WHAT YOU NEED TO DO: When a line in the data below includes "Analysis", pick it out and copy it.

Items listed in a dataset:
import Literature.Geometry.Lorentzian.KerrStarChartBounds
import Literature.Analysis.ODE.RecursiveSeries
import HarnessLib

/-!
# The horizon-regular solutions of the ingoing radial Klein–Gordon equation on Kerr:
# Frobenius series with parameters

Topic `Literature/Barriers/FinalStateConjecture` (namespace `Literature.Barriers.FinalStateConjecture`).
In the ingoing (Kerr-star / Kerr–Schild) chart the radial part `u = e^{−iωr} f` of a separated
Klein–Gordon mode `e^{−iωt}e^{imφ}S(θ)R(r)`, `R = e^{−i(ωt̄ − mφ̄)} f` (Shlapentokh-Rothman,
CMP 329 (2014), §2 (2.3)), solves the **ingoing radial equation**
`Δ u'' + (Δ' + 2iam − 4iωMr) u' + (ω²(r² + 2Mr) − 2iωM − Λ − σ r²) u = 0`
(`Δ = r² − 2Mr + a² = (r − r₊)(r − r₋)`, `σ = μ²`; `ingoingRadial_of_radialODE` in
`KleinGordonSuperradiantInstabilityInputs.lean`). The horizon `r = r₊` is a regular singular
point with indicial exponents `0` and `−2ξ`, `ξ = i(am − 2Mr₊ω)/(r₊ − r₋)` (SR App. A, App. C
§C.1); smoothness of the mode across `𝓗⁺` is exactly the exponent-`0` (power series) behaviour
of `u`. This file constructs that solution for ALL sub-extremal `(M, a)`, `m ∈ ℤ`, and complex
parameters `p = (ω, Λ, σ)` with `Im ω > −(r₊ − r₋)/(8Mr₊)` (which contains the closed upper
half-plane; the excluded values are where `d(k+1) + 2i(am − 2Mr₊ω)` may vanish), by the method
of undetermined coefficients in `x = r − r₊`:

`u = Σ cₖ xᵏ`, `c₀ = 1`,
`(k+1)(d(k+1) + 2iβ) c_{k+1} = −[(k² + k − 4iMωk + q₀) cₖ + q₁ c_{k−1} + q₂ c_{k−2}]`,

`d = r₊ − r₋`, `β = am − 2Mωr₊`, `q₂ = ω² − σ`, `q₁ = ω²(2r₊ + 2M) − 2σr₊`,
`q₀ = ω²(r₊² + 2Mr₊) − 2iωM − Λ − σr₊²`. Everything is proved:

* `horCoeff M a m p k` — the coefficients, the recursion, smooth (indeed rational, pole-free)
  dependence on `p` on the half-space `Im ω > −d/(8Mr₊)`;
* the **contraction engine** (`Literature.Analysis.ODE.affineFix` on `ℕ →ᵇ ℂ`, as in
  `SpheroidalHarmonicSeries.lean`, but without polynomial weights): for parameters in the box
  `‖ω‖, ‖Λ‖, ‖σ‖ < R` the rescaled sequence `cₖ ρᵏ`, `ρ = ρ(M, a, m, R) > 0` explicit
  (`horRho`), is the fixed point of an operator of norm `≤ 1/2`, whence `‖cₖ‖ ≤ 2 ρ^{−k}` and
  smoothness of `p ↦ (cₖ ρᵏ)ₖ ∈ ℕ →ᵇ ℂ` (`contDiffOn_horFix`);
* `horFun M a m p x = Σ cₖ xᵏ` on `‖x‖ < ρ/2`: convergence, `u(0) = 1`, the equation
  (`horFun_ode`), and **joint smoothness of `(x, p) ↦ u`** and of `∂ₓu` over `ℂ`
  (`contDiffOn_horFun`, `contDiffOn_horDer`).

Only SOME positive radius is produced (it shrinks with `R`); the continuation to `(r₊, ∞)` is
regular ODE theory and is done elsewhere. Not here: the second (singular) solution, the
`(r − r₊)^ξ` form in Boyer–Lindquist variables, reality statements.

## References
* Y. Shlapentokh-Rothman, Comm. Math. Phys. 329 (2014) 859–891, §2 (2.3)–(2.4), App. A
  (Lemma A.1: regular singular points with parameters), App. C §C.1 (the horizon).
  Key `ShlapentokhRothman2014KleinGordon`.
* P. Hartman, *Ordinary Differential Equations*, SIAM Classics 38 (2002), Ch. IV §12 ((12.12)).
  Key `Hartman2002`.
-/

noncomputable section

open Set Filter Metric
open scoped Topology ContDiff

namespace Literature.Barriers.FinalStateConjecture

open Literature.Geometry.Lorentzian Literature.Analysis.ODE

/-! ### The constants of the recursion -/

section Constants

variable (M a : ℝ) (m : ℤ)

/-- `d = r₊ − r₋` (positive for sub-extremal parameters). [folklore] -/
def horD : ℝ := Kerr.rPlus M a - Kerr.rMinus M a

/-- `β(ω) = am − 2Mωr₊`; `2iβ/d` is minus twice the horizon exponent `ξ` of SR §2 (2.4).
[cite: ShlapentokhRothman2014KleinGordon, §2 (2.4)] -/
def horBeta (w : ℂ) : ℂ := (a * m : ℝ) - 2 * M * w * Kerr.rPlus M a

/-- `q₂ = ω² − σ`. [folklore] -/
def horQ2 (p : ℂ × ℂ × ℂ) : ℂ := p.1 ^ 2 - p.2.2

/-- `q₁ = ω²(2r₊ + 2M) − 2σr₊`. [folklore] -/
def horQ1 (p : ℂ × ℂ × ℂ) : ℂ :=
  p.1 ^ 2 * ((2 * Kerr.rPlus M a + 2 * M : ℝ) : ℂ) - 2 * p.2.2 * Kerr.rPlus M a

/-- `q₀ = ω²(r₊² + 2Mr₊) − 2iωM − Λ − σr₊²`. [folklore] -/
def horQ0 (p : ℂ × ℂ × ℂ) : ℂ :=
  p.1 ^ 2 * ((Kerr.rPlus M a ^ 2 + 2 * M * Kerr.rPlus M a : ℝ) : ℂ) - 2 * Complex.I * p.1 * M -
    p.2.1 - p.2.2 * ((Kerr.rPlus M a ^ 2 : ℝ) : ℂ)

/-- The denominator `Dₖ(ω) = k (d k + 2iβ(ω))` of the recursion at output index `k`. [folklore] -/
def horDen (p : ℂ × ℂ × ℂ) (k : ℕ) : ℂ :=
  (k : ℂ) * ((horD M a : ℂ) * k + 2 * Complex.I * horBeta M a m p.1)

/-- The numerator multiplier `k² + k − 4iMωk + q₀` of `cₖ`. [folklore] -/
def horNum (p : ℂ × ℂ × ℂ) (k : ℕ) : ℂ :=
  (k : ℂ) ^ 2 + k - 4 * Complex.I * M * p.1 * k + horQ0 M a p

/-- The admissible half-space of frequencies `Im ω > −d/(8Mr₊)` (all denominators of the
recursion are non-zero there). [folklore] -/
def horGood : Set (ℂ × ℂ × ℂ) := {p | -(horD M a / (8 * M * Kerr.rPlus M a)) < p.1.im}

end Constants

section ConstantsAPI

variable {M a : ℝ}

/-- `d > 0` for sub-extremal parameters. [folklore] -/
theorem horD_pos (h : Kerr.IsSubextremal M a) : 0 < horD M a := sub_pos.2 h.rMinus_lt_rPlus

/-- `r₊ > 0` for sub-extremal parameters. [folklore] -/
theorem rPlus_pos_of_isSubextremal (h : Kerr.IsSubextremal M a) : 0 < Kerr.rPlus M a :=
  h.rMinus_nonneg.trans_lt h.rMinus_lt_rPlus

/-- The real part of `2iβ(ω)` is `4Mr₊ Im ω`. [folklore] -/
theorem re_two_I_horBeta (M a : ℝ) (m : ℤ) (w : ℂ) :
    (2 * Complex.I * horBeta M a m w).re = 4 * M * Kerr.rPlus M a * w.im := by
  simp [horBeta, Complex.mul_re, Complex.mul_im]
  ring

SOLVED EXERCISE:
import Literature.Analysis.ODE.RecursiveSeries
* the **contraction engine** (`Literature.Analysis.ODE.affineFix` on `ℕ →ᵇ ℂ`, as in
open Literature.Geometry.Lorentzian Literature.Analysis.ODE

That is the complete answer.